Start of Records for processing

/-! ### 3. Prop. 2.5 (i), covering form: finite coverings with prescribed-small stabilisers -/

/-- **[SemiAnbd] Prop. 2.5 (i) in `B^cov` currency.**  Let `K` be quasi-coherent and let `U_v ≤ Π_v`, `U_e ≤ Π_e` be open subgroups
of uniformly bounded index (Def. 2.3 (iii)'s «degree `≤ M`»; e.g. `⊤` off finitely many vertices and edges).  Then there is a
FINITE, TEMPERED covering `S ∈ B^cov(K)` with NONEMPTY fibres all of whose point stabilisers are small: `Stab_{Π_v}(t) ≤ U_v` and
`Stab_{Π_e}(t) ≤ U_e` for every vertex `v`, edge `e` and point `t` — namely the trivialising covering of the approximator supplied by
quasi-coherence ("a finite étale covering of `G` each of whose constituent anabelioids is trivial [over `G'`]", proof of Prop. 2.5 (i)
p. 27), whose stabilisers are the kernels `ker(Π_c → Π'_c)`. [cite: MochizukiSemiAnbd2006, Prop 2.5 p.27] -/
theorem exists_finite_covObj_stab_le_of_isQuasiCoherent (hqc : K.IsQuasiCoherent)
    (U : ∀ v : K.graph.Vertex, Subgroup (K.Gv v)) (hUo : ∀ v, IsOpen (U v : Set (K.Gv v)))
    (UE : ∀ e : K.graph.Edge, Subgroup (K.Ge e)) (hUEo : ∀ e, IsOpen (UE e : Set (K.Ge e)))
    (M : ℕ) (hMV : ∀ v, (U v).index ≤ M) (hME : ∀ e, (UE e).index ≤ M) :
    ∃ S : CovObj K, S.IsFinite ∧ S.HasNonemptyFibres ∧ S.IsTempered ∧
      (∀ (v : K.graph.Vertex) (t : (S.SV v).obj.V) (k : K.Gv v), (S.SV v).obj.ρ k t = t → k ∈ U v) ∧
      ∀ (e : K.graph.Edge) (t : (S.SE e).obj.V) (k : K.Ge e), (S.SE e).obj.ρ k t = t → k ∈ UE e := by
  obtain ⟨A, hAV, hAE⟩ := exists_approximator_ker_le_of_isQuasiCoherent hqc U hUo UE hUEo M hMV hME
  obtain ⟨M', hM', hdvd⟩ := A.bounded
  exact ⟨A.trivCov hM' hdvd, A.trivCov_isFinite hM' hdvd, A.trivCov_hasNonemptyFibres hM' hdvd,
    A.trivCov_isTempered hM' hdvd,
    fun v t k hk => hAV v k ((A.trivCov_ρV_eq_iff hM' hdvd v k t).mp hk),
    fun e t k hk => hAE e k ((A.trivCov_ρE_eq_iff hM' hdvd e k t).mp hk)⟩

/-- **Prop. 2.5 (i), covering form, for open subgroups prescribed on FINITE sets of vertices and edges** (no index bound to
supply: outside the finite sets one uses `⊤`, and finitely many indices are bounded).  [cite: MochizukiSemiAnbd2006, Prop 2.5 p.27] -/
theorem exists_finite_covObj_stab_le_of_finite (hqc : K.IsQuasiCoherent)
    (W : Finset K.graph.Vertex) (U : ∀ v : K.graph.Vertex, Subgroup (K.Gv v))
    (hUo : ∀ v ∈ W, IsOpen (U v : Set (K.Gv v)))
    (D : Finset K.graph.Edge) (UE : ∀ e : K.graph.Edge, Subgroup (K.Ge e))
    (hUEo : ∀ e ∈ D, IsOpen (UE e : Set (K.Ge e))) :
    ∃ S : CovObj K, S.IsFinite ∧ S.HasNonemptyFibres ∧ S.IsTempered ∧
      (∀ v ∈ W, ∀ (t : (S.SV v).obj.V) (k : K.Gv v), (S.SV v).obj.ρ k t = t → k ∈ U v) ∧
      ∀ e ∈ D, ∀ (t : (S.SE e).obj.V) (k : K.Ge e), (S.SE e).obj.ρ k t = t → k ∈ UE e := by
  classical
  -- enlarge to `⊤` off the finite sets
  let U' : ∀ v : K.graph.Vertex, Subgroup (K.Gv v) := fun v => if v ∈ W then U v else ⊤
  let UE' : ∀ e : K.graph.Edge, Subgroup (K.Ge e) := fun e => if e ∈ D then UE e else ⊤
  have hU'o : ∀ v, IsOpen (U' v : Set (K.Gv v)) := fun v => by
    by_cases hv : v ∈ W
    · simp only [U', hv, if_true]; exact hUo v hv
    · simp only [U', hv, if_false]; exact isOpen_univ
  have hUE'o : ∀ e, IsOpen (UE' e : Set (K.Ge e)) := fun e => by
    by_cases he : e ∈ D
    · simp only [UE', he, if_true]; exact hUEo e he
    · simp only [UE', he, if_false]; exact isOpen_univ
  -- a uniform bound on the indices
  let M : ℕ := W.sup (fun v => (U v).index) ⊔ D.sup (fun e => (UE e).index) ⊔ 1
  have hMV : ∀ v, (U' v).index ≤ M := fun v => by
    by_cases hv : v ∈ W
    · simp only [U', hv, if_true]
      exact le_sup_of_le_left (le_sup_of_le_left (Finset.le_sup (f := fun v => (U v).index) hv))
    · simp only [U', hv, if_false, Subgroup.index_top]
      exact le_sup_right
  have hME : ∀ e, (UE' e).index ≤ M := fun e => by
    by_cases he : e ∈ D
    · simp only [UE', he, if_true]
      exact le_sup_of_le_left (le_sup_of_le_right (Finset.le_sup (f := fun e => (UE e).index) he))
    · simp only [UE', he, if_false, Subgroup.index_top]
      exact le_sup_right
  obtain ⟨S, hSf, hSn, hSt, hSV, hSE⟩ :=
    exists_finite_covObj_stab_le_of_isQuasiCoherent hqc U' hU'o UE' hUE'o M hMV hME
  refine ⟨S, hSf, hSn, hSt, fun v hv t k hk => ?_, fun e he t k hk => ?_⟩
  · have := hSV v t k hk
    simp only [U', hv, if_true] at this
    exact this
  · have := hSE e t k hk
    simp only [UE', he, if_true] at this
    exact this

End of Records for processing
Start of Records for processing

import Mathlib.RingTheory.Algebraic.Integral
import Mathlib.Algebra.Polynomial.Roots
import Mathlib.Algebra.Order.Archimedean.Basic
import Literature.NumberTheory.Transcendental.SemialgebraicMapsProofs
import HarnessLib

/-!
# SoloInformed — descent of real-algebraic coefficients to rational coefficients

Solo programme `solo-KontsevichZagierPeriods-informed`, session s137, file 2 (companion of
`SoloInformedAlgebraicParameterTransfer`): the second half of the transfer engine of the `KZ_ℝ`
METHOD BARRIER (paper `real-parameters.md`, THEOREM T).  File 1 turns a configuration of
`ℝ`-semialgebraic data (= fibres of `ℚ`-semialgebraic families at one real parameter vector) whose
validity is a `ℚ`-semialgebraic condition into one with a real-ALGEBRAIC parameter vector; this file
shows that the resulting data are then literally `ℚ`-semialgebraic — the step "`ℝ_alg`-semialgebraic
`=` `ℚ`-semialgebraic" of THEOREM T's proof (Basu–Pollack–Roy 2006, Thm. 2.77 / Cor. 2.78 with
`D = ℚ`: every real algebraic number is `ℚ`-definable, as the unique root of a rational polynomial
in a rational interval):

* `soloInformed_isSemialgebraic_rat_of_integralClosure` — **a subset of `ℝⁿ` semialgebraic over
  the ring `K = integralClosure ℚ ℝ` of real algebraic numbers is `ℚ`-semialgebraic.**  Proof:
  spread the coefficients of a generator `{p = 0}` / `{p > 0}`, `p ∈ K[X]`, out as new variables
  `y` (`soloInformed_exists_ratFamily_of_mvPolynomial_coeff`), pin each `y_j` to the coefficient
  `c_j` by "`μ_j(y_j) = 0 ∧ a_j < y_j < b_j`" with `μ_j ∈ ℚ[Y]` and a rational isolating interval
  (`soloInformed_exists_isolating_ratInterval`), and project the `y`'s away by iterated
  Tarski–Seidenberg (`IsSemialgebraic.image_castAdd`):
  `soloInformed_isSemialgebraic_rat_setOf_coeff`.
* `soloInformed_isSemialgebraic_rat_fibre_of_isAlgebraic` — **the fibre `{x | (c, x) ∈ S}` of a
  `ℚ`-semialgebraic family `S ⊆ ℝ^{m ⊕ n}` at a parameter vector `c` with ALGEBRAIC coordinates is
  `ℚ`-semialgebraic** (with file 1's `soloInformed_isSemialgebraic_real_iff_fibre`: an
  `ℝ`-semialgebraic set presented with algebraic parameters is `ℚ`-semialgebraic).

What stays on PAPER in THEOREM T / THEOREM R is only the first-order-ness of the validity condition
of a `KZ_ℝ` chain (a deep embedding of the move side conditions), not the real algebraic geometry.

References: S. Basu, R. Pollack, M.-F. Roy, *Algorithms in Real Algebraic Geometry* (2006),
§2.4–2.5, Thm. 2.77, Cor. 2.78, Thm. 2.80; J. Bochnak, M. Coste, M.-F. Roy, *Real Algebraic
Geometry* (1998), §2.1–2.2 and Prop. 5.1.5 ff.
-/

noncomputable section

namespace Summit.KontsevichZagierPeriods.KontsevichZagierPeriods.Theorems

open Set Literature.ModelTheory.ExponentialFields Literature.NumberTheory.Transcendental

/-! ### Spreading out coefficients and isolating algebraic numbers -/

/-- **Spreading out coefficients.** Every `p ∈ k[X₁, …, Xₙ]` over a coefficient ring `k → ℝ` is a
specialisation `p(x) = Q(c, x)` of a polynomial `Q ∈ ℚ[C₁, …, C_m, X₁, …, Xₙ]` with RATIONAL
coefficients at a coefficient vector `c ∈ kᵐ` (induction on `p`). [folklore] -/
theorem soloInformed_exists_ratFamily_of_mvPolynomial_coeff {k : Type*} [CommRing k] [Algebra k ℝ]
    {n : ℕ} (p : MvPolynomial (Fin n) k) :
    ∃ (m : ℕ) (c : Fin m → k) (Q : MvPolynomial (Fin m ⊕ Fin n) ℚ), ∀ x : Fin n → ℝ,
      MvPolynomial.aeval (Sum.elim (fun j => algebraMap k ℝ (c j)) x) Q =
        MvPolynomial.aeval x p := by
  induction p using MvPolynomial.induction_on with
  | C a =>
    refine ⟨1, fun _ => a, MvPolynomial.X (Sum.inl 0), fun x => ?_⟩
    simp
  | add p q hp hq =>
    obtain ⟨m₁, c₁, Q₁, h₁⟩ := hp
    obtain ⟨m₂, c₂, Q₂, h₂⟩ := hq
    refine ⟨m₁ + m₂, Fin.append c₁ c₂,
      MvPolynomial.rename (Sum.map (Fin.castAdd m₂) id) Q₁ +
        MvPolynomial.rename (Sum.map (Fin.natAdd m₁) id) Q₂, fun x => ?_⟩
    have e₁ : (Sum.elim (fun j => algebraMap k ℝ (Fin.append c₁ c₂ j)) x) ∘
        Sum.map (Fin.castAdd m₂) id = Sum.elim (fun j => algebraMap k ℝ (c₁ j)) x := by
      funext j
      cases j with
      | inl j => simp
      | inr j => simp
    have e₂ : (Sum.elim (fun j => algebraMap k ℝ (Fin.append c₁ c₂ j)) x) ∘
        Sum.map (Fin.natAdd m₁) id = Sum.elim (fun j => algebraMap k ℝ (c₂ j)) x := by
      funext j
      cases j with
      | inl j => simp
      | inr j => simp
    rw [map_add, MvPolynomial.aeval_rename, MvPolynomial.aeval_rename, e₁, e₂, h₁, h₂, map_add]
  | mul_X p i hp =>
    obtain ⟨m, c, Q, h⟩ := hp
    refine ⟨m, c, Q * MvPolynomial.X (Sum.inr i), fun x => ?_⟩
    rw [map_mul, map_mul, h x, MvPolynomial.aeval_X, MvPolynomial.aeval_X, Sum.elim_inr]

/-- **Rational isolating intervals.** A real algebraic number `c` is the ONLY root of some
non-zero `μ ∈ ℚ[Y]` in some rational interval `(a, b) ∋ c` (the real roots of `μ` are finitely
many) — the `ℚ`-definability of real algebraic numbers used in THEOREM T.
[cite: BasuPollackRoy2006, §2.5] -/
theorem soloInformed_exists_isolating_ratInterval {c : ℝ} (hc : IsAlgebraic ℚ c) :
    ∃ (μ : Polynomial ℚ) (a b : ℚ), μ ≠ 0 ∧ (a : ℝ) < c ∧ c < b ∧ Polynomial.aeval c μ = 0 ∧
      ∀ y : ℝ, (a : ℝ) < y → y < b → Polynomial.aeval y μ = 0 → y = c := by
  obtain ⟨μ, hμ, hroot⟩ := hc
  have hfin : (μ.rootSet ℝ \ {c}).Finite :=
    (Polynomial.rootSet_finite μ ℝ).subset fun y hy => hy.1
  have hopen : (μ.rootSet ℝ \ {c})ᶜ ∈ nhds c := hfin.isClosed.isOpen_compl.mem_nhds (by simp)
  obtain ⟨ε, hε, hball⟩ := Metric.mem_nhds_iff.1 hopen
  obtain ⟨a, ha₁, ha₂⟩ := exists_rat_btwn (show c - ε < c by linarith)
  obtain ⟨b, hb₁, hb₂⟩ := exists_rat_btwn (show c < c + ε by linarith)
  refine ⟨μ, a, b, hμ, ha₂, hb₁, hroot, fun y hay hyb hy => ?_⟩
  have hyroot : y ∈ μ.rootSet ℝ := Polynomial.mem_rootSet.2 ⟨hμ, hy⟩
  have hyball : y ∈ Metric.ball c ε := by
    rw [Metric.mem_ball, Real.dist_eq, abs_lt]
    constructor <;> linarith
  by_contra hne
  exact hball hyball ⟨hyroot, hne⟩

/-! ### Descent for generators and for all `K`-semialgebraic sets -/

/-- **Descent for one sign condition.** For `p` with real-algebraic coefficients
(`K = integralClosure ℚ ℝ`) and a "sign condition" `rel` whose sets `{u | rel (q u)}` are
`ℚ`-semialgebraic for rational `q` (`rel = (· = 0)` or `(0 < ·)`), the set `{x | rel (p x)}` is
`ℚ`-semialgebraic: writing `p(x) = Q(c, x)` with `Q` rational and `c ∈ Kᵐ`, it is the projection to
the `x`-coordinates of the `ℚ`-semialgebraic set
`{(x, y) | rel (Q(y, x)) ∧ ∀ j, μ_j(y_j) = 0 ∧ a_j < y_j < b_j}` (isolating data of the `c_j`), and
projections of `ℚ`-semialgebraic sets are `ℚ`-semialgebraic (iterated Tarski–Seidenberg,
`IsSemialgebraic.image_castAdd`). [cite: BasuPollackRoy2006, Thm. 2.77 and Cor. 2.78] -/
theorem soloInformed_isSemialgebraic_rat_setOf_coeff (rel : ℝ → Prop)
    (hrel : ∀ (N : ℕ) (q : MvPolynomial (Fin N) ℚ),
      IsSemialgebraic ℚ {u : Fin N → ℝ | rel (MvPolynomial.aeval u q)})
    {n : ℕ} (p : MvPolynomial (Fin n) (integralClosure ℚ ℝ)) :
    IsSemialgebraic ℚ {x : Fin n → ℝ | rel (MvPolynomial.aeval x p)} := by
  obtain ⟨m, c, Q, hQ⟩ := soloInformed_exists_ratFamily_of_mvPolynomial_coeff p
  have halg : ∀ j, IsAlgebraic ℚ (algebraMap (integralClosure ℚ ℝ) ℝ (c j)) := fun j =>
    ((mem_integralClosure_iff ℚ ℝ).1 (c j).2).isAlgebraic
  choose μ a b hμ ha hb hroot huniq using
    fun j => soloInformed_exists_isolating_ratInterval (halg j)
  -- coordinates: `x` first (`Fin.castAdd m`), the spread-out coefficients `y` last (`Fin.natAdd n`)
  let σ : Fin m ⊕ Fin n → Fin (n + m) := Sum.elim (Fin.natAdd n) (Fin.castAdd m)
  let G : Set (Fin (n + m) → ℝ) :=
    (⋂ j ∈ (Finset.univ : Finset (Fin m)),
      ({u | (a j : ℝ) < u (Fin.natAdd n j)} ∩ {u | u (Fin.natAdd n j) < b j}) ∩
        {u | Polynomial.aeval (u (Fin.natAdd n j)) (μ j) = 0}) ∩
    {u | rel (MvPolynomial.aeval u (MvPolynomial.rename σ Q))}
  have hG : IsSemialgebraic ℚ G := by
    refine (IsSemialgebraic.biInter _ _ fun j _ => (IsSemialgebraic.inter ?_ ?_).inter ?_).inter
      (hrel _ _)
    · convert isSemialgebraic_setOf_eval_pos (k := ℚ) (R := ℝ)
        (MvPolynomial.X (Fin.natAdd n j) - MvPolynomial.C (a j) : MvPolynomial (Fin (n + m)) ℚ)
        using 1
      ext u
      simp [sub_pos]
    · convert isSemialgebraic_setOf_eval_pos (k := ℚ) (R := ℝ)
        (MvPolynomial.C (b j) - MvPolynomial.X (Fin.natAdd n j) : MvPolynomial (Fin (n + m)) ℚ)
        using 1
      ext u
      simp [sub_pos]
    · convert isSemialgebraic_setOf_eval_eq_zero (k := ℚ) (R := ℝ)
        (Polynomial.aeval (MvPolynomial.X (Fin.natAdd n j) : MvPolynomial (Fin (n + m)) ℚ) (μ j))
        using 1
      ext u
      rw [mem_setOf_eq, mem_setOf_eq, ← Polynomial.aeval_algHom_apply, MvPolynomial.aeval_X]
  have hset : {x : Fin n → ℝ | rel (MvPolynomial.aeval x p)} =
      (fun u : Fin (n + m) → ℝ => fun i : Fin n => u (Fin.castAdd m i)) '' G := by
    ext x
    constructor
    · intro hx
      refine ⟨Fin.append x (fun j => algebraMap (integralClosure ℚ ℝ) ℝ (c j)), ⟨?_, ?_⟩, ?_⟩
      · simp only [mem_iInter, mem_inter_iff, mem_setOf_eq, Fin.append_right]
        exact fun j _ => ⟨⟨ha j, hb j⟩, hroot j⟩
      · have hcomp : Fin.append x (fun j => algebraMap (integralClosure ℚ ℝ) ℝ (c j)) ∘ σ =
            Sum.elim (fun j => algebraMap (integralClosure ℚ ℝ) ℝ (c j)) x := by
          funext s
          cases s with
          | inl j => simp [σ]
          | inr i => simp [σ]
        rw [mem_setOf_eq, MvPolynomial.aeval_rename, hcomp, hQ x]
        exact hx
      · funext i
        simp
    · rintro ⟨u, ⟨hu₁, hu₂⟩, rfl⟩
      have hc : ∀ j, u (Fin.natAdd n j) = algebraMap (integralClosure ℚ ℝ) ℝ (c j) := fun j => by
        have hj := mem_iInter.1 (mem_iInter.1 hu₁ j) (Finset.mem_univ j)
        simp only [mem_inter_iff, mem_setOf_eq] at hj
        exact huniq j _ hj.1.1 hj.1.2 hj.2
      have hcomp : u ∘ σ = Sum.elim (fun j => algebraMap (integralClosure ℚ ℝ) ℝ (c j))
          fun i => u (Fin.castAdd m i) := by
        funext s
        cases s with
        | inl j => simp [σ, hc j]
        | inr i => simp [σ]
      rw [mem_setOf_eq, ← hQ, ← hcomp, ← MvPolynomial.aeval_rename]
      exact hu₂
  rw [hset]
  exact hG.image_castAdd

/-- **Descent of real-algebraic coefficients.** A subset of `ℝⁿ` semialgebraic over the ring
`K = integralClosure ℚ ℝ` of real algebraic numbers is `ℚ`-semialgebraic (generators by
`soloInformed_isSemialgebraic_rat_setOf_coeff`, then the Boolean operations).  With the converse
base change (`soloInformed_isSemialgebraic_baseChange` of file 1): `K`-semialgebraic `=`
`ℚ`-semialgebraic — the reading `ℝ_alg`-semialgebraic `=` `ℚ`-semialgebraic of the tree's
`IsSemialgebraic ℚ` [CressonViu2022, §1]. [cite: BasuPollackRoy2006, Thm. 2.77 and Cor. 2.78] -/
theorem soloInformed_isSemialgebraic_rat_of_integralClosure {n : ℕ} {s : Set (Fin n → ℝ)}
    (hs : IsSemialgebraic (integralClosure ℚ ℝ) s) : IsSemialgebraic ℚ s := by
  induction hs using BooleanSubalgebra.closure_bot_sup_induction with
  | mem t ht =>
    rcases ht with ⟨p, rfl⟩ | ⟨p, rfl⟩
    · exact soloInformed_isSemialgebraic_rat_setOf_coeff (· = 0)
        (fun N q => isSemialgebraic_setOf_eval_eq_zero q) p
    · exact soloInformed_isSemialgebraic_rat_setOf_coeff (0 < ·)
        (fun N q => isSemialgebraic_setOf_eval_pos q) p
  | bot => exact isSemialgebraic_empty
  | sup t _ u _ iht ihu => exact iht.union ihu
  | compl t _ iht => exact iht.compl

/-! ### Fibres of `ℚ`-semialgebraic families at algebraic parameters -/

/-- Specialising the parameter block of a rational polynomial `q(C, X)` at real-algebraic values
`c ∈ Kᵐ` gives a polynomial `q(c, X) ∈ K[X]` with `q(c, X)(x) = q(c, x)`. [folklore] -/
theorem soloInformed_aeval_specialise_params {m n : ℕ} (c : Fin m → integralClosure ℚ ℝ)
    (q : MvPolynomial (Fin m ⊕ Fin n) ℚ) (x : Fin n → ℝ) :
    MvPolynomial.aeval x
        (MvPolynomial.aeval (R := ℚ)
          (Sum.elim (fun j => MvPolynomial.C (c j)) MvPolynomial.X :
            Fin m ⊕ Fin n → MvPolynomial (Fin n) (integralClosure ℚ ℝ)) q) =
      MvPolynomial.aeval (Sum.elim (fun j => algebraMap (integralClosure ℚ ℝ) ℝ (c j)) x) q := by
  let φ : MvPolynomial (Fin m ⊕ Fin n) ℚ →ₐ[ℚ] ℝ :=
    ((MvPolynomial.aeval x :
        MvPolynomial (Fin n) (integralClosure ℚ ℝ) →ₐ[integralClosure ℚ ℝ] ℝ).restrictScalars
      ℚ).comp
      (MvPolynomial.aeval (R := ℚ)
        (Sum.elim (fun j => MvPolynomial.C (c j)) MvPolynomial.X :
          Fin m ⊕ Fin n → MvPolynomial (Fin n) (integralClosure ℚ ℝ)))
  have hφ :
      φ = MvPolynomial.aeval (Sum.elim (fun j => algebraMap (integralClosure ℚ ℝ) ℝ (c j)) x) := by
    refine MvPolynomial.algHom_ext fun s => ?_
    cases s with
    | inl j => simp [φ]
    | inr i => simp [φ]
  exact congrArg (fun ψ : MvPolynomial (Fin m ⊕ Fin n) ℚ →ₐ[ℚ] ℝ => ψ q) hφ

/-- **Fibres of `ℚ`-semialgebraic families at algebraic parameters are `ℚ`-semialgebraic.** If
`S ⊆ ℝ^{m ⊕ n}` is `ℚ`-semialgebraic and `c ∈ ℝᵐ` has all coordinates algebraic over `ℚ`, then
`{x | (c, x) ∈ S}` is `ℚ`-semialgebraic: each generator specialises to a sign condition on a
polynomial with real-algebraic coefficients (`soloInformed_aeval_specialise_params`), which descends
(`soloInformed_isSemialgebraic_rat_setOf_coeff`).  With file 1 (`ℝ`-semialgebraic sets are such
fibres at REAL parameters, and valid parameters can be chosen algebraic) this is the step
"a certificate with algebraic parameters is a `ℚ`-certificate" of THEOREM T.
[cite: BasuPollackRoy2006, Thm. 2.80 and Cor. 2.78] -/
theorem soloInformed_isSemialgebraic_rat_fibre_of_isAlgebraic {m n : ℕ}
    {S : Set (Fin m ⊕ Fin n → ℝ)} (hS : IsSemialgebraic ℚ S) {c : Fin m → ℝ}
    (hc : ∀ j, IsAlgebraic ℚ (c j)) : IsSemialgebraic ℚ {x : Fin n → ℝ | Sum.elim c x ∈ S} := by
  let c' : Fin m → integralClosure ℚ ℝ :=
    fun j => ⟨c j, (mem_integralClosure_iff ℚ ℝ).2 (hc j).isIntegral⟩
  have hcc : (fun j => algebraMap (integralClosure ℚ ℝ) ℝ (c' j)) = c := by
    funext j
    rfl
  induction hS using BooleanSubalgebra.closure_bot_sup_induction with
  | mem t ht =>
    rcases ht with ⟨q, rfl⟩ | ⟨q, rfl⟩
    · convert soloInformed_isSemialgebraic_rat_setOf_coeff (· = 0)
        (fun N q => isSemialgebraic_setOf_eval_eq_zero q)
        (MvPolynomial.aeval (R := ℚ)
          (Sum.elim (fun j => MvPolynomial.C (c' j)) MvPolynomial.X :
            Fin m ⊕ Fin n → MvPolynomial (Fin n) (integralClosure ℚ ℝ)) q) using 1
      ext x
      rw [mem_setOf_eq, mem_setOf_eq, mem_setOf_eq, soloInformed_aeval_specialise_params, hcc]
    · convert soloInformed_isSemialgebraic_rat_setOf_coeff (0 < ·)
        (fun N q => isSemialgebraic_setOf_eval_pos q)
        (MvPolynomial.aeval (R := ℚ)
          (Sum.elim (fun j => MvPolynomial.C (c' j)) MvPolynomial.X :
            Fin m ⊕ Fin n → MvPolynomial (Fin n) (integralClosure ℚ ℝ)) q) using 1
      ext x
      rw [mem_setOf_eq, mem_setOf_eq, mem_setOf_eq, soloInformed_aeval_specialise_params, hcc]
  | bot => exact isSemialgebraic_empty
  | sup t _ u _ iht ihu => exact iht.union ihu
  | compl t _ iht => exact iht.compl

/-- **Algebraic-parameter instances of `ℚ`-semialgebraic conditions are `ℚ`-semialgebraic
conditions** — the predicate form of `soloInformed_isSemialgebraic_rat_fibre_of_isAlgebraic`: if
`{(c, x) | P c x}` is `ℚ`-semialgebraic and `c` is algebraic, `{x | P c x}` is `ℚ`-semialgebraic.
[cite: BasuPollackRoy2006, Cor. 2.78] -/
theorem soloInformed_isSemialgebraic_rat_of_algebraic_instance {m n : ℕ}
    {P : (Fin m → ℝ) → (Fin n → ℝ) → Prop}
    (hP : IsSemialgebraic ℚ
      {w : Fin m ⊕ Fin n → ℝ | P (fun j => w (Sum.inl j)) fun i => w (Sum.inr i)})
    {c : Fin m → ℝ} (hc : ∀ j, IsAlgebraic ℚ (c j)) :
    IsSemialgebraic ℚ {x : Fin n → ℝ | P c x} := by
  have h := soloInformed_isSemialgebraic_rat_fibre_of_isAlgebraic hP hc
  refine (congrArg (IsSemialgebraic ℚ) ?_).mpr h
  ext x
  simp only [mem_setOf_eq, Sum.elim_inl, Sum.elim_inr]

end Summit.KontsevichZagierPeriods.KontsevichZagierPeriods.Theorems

End of Records for processing

** Directions for this task **
Collect every line above that contains the word "sets".

** Response below **
/-- **Prop. 2.5 (i), covering form, for open subgroups prescribed on FINITE sets of vertices and edges** (no index bound to
supply: outside the finite sets one uses `⊤`, and finitely many indices are bounded).  [cite: MochizukiSemiAnbd2006, Prop 2.5 p.27] -/
  -- enlarge to `⊤` off the finite sets
/-! ### Descent for generators and for all `K`-semialgebraic sets -/
(`K = integralClosure ℚ ℝ`) and a "sign condition" `rel` whose sets `{u | rel (q u)}` are
projections of `ℚ`-semialgebraic sets are `ℚ`-semialgebraic (iterated Tarski–Seidenberg,
(`soloInformed_isSemialgebraic_rat_setOf_coeff`).  With file 1 (`ℝ`-semialgebraic sets are such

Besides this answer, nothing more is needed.